B aby rescue is the ultimate volunteer experience. At Hope of Life International, a Christian mission in rural Guatemala , a rescue team springs into action when news arrives that a baby is dangerously ill in a nearby mountain village. The mission, which hosts hundreds of volunteers from North America every month, sends a caravan of Jeeps, canoes and an ambulance to bring the child to its hospital. On the charity’s website, you can see photos of volunteers, their faces rapt with grim determination, walking down a steep mountain path or fording a river, holding tiny babies wrapped in blankets. A video shows dramatic scenes in which Carlos Vargas, Hope of Life’s founder, rescues a baby alongside volunteers, the music pulsing and urgent. “Every second, every minute matters,” Vargas says. “Maybe if we reach her an hour late, we lose her.”
Hope of Life has scouts who work in these mountain villages, looking for sick infants. Although time is of the essence, when they find an ailing baby, the scouts do not bring them directly to the hospital. Instead, they alert the organisation, which assembles a team, accompanied by volunteers, to collect them. Many volunteers who come to Hope of Life are drawn by the dream of taking part in one of these expeditions: they get to save lives, and have a transformational encounter. One woman wrote in a blogpost about her experience: “This is what we came for. This is what I have been waiting for. This is what they’ve been waiting for.”
Every year, millions of people from wealthy nations travel to poor countries, hoping to do good. University students want to spend a school break or part of a summer giving back, perhaps even to improve their CV. Christians go with their churches for one- or two-week missions. All seek personal growth, connection to those less fortunate, and the satisfaction of making a difference. For many, the destination is an orphanage, where they aim to bring joy to needy children in the brief time they can spare.
The aspiration to help the most vulnerable children is a noble one, but the booming business of “voluntourism” sustains practices and institutions that actually do harm. There is no such thing as a “good” orphanage, according to child development experts. Eighty years of research confirms that children do best in a family. They are far more likely to experience abuse, cruelty or neglect in an institution than in any other setting. Even in a well-run facility, children do not develop normally.
In wealthy countries, the institutionalisation of children has almost completely stopped. Instead, governments offer services that can help families keep children with them; if that is not possible, they seek adoptive parents or foster families. These solutions are imperfect. Some foster families are abusive; children, especially those most in need of a steady home, can get shuffled from one family to another. “But nobody is advocating going back to institutions,” says Philip Goldman, the founder and president of Maestral International, a Minneapolis-based organisation that advises on social welfare and child protection.

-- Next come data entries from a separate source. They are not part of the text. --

import Mathlib

/-!
# Route GirthSidon — crux `PolySwallowForcesShortRelation` (stmt-ValiantsHypothesis-6537), line
`two_ended_honesty`: kernel facts about TERM HOPPING (the counterexample mechanism of REDUCTION-p2 §6)

Setting (free-exponent model of the totally-born residual `stub_totallyBornTargets`): `T ⊂ ℕ` is the POOL —
the exponents `t` with `x^t ∈ W = span(1, y)` — and a reduced SOURCE is a polynomial `g` none of whose
exponents lies in `T`.  A target `x^d` is born by SINGLE-SHIFT hopping from `g` at the shift `t ∈ T` when
`x^t · g − c · x^d` has all its exponents in `T + T` (the other terms of `x^t g` are absorbed by pool products):
then every exponent `e ≠ d − t` of `g` is ABSORBED at `t`, i.e. `e + t ∈ T + T`.

* `absorb_twice_relation`: an exponent `e ∉ T` absorbed at two distinct shifts `t ≠ t'` forces an aligned,
  non-trivial `3 + 3` additive coincidence `u + v + t' = u' + v' + t` in the pool.  (So a source hopping `q ≥ 3`
  terms needs `≥ q(q-2)` such coincidences: the pool must be additively rich while the targets stay poor.)
* `absorb_unique_of_B3`: consequently over a `B₃` pool (all `3`-fold sums distinct as multisets — this includes
  every pool met by the sparse/Sidon engines of the route) an exponent `e ∉ T` is absorbed at NO MORE THAN ONE shift;
* `single_shift_exposure_unique_of_B3`: hence a reduced source with `≥ 3` terms is single-shift exposed at no more
  than one shift of a `B₃` pool — it contributes at most one born target this way, and the only multi-target
  single-shift sources are binomials, whose targets `e + t` (`e ∈ {ord g, deg g}`, `t ∈ T`) are cross-honest and
  fall under the cover lemma of `…HonestTargets.lean`.  Over `B₃` pools single-shift term hopping therefore yields
  `m ≤ #(cross-honest) + r` targets, never `m ≥ n^{10/9}`: the mechanism needs pools with many aligned `3+3`
  coincidences (refuter census `Cruxes/PolySwallowForcesShortRelation/TERMHOP-d1.md`).
* `multipliers_proportional_of_B3` / `depth_one_target_unique_of_B3`: the same holds for arbitrary MULTI-SHIFT multipliers
  `h ∈ span x^T`: over a `B₃` pool all successful multipliers of a source are proportional, so a source has at most one
  depth-one target off `T+T` and off the top-born exponents `T + deg g` — `B₃` pools are immune to single-source
  depth-one hopping altogether (multi-shift capacity measured ≤ 1 in `multishift_b3.py`, ≤ 3 for Sidon pools).
* `pair_of_exposures`: for ANY pool, two exposures of one source at shifts `t, t'` with born targets
  `d, d' ∉ T+T` satisfy `d + t' = d' + t` or `d + d' ∈ (T+T)+(T+T)` — same-source target pairs are tied to the pool.
VP ≠ VNP is not moved.  [folklore]
-/

set_option linter.dupNamespace false

namespace Summit.ValiantsHypothesis.ValiantsHypothesis.Theorems

open Polynomial
open scoped Pointwise

namespace PolySwallowForcesShortRelation.Negative.TermHop

/-- An exponent `e ∉ T` absorbed at two distinct shifts `t ≠ t'` (`e + t = u + v`, `e + t' = u' + v'` with
`u, v, u', v' ∈ T`) gives the aligned coincidence `u + v + t' = u' + v' + t`, and it is non-trivial:
`{u, v, t'} ≠ {u', v', t}` as multisets (else `t ∈ {u, v}` and `e ∈ T`). [folklore] -/
theorem absorb_twice_relation {T : Finset ℕ} {e t t' u v u' v' : ℕ} (he : e ∉ T)
    (hu : u ∈ T) (hv : v ∈ T) (h1 : e + t = u + v) (h2 : e + t' = u' + v') (htt : t ≠ t') :
    u + v + t' = u' + v' + t ∧ ({u, v, t'} : Multiset ℕ) ≠ {u', v', t} := by
  refine ⟨by omega, fun hEq => ?_⟩
  have hmem : t ∈ ({u, v, t'} : Multiset ℕ) := by rw [hEq]; simp
  simp only [Multiset.insert_eq_cons, Multiset.mem_cons, Multiset.mem_singleton] at hmem
  rcases hmem with rfl | rfl | rfl
  · exact he (by convert hv using 1; omega)
  · exact he (by convert hu using 1; omega)
  · exact htt rfl

/-- Over a `B₃` pool (all `3`-fold sums from `T` distinct as multisets) an exponent `e ∉ T` lands in `T + T`
after at most ONE shift from `T`: `e + t ∈ T+T` and `e + t' ∈ T+T` force `t = t'`. [folklore] -/
theorem absorb_unique_of_B3 {T : Finset ℕ}
    (hB3 : ∀ a ∈ T, ∀ b ∈ T, ∀ c ∈ T, ∀ a' ∈ T, ∀ b' ∈ T, ∀ c' ∈ T,
      a + b + c = a' + b' + c' → ({a, b, c} : Multiset ℕ) = {a', b', c'})
    {e t t' : ℕ} (he : e ∉ T) (ht : t ∈ T) (ht' : t' ∈ T)
    (h1 : e + t ∈ T + T) (h2 : e + t' ∈ T + T) : t = t' := by
  by_contra htt
  obtain ⟨u, hu, v, hv, huv⟩ := Finset.mem_add.mp h1
  obtain ⟨u', hu', v', hv', huv'⟩ := Finset.mem_add.mp h2
  obtain ⟨hsum, hne⟩ := absorb_twice_relation (T := T) he hu hv huv.symm huv'.symm htt
  exact hne (hB3 u hu v hv t' ht' u' hu' v' hv' t ht hsum)

section Source

variable {K : Type*} [Field K]

/-- Exponents of a source other than the exposed one are absorbed: if every exponent of
`X^t * g - C c * X^d` lies in `T + T`, then each `e` in the support of `g` with `e + t ≠ d` has
`e + t ∈ T + T`. [folklore] -/
theorem absorbed_of_exposure {T : Finset ℕ} {g : K[X]} {t d : ℕ} {c : K}
    (h : ∀ n ∈ (X ^ t * g - C c * X ^ d).support, n ∈ T + T) {e : ℕ} (he : e ∈ g.support)
    (hed : e + t ≠ d) : e + t ∈ T + T := by
  apply h
  rw [Polynomial.mem_support_iff] at he ⊢
  rw [Polynomial.coeff_sub, Polynomial.coeff_X_pow_mul, Polynomial.coeff_C_mul_X_pow, if_neg hed, sub_zero]
  exact he

/-- The exposed exponent is a term of the source: if `X^t * g - C c * X^d` has its exponents in `T + T`,
`c ≠ 0` and `d ∉ T + T`, then `t ≤ d` and `d - t` lies in the support of `g`. [folklore] -/
theorem exposed_mem_support {T : Finset ℕ} {g : K[X]} {t d : ℕ} {c : K}
    (h : ∀ n ∈ (X ^ t * g - C c * X ^ d).support, n ∈ T + T) (hc : c ≠ 0) (hd : d ∉ T + T) :
    t ≤ d ∧ d - t ∈ g.support := by
  have h0 : (X ^ t * g - C c * X ^ d).coeff d = 0 := by
    by_contra hne
    exact hd (h d (Polynomial.mem_support_iff.mpr hne))
  rw [Polynomial.coeff_sub, Polynomial.coeff_X_pow_mul', Polynomial.coeff_C_mul_X_pow, if_pos rfl,
    sub_eq_zero] at h0
  by_cases htd : t ≤ d
  · rw [if_pos htd] at h0
    exact ⟨htd, Polynomial.mem_support_iff.mpr (by rw [h0]; exact hc)⟩
  · rw [if_neg htd] at h0
    exact absurd h0.symm hc

/-- **Single-shift hopping over a `B₃` pool exposes a source at no more than one shift.**  If `g` is a reduced
source (no exponent in the pool `T`) with at least three terms, and `X^t * g`, `X^{t'} * g` are both monomials
`c X^d`, `c' X^{d'}` up to terms with exponents in `T + T` (`t, t' ∈ T`), then `t = t'`.  Hence such a source
yields at most one born target by single-shift hopping; multi-target single-shift sources over `B₃` pools are
binomials (cross-honest targets). [folklore] -/
theorem single_shift_exposure_unique_of_B3 {T : Finset ℕ}
    (hB3 : ∀ a ∈ T, ∀ b ∈ T, ∀ c ∈ T, ∀ a' ∈ T, ∀ b' ∈ T, ∀ c' ∈ T,
      a + b + c = a' + b' + c' → ({a, b, c} : Multiset ℕ) = {a', b', c'})
    {g : K[X]} (hg : ∀ e ∈ g.support, e ∉ T) (hcard : 2 < g.support.card)
    {t t' d d' : ℕ} (ht : t ∈ T) (ht' : t' ∈ T) {c c' : K}
    (h1 : ∀ n ∈ (X ^ t * g - C c * X ^ d).support, n ∈ T + T)
    (h2 : ∀ n ∈ (X ^ t' * g - C c' * X ^ d').support, n ∈ T + T) : t = t' := by
  obtain ⟨e₁, e₂, e₃, he₁, he₂, he₃, h12, h13, h23⟩ := Finset.two_lt_card_iff.mp hcard
  -- among three distinct terms, one is absorbed at both shifts (each shift exposes at most one term)
  have key : ∃ e ∈ g.support, e + t ≠ d ∧ e + t' ≠ d' := by
    by_contra hcon
    push Not at hcon
    have a1 := hcon e₁ he₁
    have a2 := hcon e₂ he₂
    have a3 := hcon e₃ he₃
    omega
  obtain ⟨e, he, hed, hed'⟩ := key
  exact absorb_unique_of_B3 hB3 (hg e he) ht ht' (absorbed_of_exposure h1 he hed)
    (absorbed_of_exposure h2 he hed')

/-- **Same-source target pairs are tied to the pool.**  For ANY pool `T`: if a source `g` is exposed at two
shifts `t, t'` with genuine born targets (`c, c' ≠ 0`, `d, d' ∉ T + T`), then either
`d + t' = d' + t` or `d + d' ∈ (T + T) + (T + T)`.  (In the free model: the exposed terms `e = d - t`,
`e' = d' - t'` are absorbed at the other shift.) [folklore] -/
theorem pair_of_exposures {T : Finset ℕ} {g : K[X]} {t t' d d' : ℕ} {c c' : K} (hc : c ≠ 0) (hc' : c' ≠ 0) (hd : d ∉ T + T) (hd' : d' ∉ T + T)
    (h1 : ∀ n ∈ (X ^ t * g - C c * X ^ d).support, n ∈ T + T)
    (h2 : ∀ n ∈ (X ^ t' * g - C c' * X ^ d').support, n ∈ T + T) :
    d + t' = d' + t ∨ d + d' ∈ T + T + (T + T) := by
  obtain ⟨htd, he⟩ := exposed_mem_support h1 hc hd
  obtain ⟨htd', he'⟩ := exposed_mem_support h2 hc' hd'
  by_cases hA : d - t + t' = d'
  · left; omega
  by_cases hB : d' - t' + t = d
  · left; omega
  right
  have m1 : d - t + t' ∈ T + T := absorbed_of_exposure h2 he hA
  have m2 : d' - t' + t ∈ T + T := absorbed_of_exposure h1 he' hB
  have : d + d' = (d - t + t') + (d' - t' + t) := by omega
  rw [this]
  exact Finset.add_mem_add m1 m2

end Source

section MultiShift

variable {K : Type*} [Field K]

/-- Support bookkeeping: if `p - C c * X^d` has all its exponents in `T + T`, then every exponent `n ≠ d` of `p`
lies in `T + T`. [folklore] -/
theorem mem_sumset_of_coeff_ne_zero {T : Finset ℕ} {p : K[X]} {d : ℕ} {c : K}
    (h : ∀ n ∈ (p - C c * X ^ d).support, n ∈ T + T) {n : ℕ} (hn : p.coeff n ≠ 0) (hnd : n ≠ d) :
    n ∈ T + T := by
  apply h
  rw [Polynomial.mem_support_iff, Polynomial.coeff_sub, Polynomial.coeff_C_mul_X_pow, if_neg hnd, sub_zero]
  exact hn

/-- **MULTI-SHIFT hopping over a `B₃` pool: all successful multipliers of a source are proportional.**
Let the pool `T` be `B₃` and let `g ≠ 0` be a source whose top exponent `deg g` is not in `T`.  If two non-zero
multipliers `h, h'` with exponents in `T` both turn `g` into a monomial up to `T + T`
(`h g ≡ c X^d`, `h' g ≡ c' X^{d'}` with all other exponents in `T + T`; `h ≠ 0`) and the targets avoid the top-born
exponents `T + deg g`, then `h' = λ h`: precisely `h'.coeff (deg h) • h = h.coeff (deg h) • h'`.
Proof: the top exponent `deg h + deg g` of `h g` is absorbed, so by `absorb_unique_of_B3` every successful multiplier
has the same degree `β`; killing the `β`-coefficient, `h'' = h'_β h − h_β h'` would have a top exponent `τ + deg g`
(`τ ∈ T`, `τ ≠ β`) that is neither absorbed (B₃) nor a target — so `h'' = 0`. [folklore] -/
theorem multipliers_proportional_of_B3 {T : Finset ℕ}
    (hB3 : ∀ a ∈ T, ∀ b ∈ T, ∀ c ∈ T, ∀ a' ∈ T, ∀ b' ∈ T, ∀ c' ∈ T,
      a + b + c = a' + b' + c' → ({a, b, c} : Multiset ℕ) = {a', b', c'})
    {g h h' : K[X]} (hg0 : g ≠ 0) (hgT : g.natDegree ∉ T) (hh : h ≠ 0)
    (hhT : ∀ t ∈ h.support, t ∈ T) (hh'T : ∀ t ∈ h'.support, t ∈ T) {d d' : ℕ} {c c' : K}
    (h1 : ∀ n ∈ (h * g - C c * X ^ d).support, n ∈ T + T)
    (h2 : ∀ n ∈ (h' * g - C c' * X ^ d').support, n ∈ T + T)
    (hd : ∀ t ∈ T, d ≠ t + g.natDegree) (hd' : ∀ t ∈ T, d' ≠ t + g.natDegree) :
    h'.coeff h.natDegree • h = h.coeff h.natDegree • h' := by
  set β := h.natDegree with hβ
  set e := g.natDegree with he
  have hβT : β ∈ T := hhT β (Polynomial.natDegree_mem_support_of_nonzero hh)
  -- the top exponent of `h g` is absorbed
  have htop : β + e ∈ T + T := by
    have hne : (h * g).coeff (β + e) ≠ 0 := by
      have hdeg : (h * g).natDegree = β + e := Polynomial.natDegree_mul hh hg0
      rw [← hdeg]
      exact Polynomial.leadingCoeff_ne_zero.mpr (mul_ne_zero hh hg0)
    exact mem_sumset_of_coeff_ne_zero h1 hne (fun hEq => hd β hβT hEq.symm)
  -- kill the β-coefficient
  set h'' := h'.coeff β • h - h.coeff β • h' with hh''
  by_contra hcon
  have hne'' : h'' ≠ 0 := fun h0 => hcon (sub_eq_zero.mp h0)
  set τ := h''.natDegree with hτ
  have hcoeffβ : h''.coeff β = 0 := by
    simp only [hh'', Polynomial.coeff_sub, Polynomial.coeff_smul, smul_eq_mul]
    ring
  have hτβ : τ ≠ β := by
    intro hEq
    have : h''.coeff τ ≠ 0 := Polynomial.leadingCoeff_ne_zero.mpr hne''
    exact this (hEq ▸ hcoeffβ)
  have hτT : τ ∈ T := by
    have hlead : h''.coeff τ ≠ 0 := Polynomial.leadingCoeff_ne_zero.mpr hne''
    by_cases hhτ : h.coeff τ ≠ 0
    · exact hhT τ (Polynomial.mem_support_iff.mpr hhτ)
    · push Not at hhτ
      by_cases hh'τ : h'.coeff τ ≠ 0
      · exact hh'T τ (Polynomial.mem_support_iff.mpr hh'τ)
      · push Not at hh'τ
        exfalso; apply hlead
        simp only [hh'', Polynomial.coeff_sub, Polynomial.coeff_smul, smul_eq_mul, hhτ, hh'τ, mul_zero, sub_zero]
  -- the top exponent of `h'' g`
  have htop'' : (h'' * g).coeff (τ + e) ≠ 0 := by
    have hdeg : (h'' * g).natDegree = τ + e := Polynomial.natDegree_mul hne'' hg0
    rw [← hdeg]
    exact Polynomial.leadingCoeff_ne_zero.mpr (mul_ne_zero hne'' hg0)
  have hexp : (h'' * g).coeff (τ + e) = h'.coeff β * (h * g).coeff (τ + e) - h.coeff β * (h' * g).coeff (τ + e) := by
    simp only [hh'', sub_mul, smul_mul_assoc, Polynomial.coeff_sub, Polynomial.coeff_smul, smul_eq_mul]
  have hτe : τ + e ∈ T + T := by
    by_cases hA : (h * g).coeff (τ + e) ≠ 0
    · exact mem_sumset_of_coeff_ne_zero h1 hA (fun hEq => hd τ hτT hEq.symm)
    · push Not at hA
      have hB : (h' * g).coeff (τ + e) ≠ 0 := by
        intro hB
        apply htop''
        rw [hexp, hA, hB, mul_zero, mul_zero, sub_zero]
      exact mem_sumset_of_coeff_ne_zero h2 hB (fun hEq => hd' τ hτT hEq.symm)
  exact hτβ (absorb_unique_of_B3 hB3 hgT hτT hβT (add_comm τ e ▸ hτe) (add_comm β e ▸ htop))

/-- **Over a `B₃` pool a source hops at most once, however many shifts are combined.**  With the hypotheses of
`multipliers_proportional_of_B3`, if moreover the second target is genuine (`c' ≠ 0`, `d' ∉ T + T`) then `d' = d`:
every reduced source `g` has at most ONE depth-one target `x^d ∈ x^T·g + span x^{T+T}` off `T + T` and off the
top-born exponents `T + deg g` (in particular at most one totally-born depth-one target).  This extends
`single_shift_exposure_unique_of_B3` from single shifts `x^t` to arbitrary multipliers `h ∈ span x^T`. [folklore] -/
theorem depth_one_target_unique_of_B3 {T : Finset ℕ}
    (hB3 : ∀ a ∈ T, ∀ b ∈ T, ∀ c ∈ T, ∀ a' ∈ T, ∀ b' ∈ T, ∀ c' ∈ T,
      a + b + c = a' + b' + c' → ({a, b, c} : Multiset ℕ) = {a', b', c'})
    {g h h' : K[X]} (hg0 : g ≠ 0) (hgT : g.natDegree ∉ T) (hh : h ≠ 0)
    (hhT : ∀ t ∈ h.support, t ∈ T) (hh'T : ∀ t ∈ h'.support, t ∈ T) {d d' : ℕ} {c c' : K}
    (h1 : ∀ n ∈ (h * g - C c * X ^ d).support, n ∈ T + T)
    (h2 : ∀ n ∈ (h' * g - C c' * X ^ d').support, n ∈ T + T)
    (hd : ∀ t ∈ T, d ≠ t + g.natDegree) (hd' : ∀ t ∈ T, d' ≠ t + g.natDegree)
    (hc' : c' ≠ 0) (hdTT : d' ∉ T + T) : d' = d := by
  have hprop := multipliers_proportional_of_B3 hB3 hg0 hgT hh hhT hh'T h1 h2 hd hd'
  set β := h.natDegree
  have hβ0 : h.coeff β ≠ 0 := Polynomial.leadingCoeff_ne_zero.mpr hh
  -- the coefficient of `h' g` at `d'` is `c' ≠ 0`
  have hc'd : (h' * g).coeff d' = c' := by
    have h0 : (h' * g - C c' * X ^ d').coeff d' = 0 := by
      by_contra hne
      exact hdTT (h2 d' (Polynomial.mem_support_iff.mpr hne))
    rw [Polynomial.coeff_sub, Polynomial.coeff_C_mul_X_pow, if_pos rfl, sub_eq_zero] at h0
    exact h0
  -- hence the coefficient of `h g` at `d'` is non-zero
  have hcoef : h.coeff β * (h' * g).coeff d' = h'.coeff β * (h * g).coeff d' := by
    have := congrArg (fun p : K[X] => (p * g).coeff d') hprop
    simp only [smul_mul_assoc, Polynomial.coeff_smul, smul_eq_mul] at this
    exact this.symm
  have hne : (h * g).coeff d' ≠ 0 := by
    intro h0
    rw [h0, mul_zero, hc'd] at hcoef
    exact (mul_ne_zero hβ0 hc') hcoef
  by_contra hdd
  exact hdTT (mem_sumset_of_coeff_ne_zero h1 hne hdd)

end MultiShift

end PolySwallowForcesShortRelation.Negative.TermHop

end Summit.ValiantsHypothesis.ValiantsHypothesis.Theorems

Almost every poor country, by contrast, still puts children in institutions, even though the vast majority of those children have families. Wealthy countries, who consider orphanages harmful for their own children, nonetheless provide a stream of charitable giving that makes orphanages viable businesses abroad. And orphanages need “orphans”. Parents may hand over children because they have special needs, or because the family can’t afford to send them to school. “It’s a huge pull factor: if they can get food, health care, education, specialised services, parents make a decision they think is in the best interests of the children,” says Shannon Senefeld, senior vice president for overseas operations at Catholic Relief Services.
Save the Children looked at orphanages in Sri Lanka in 2005 and found that 92% of children had a living parent. A 2006 survey by Unicef in Liberia found that 98% of children living in orphanages were not orphans.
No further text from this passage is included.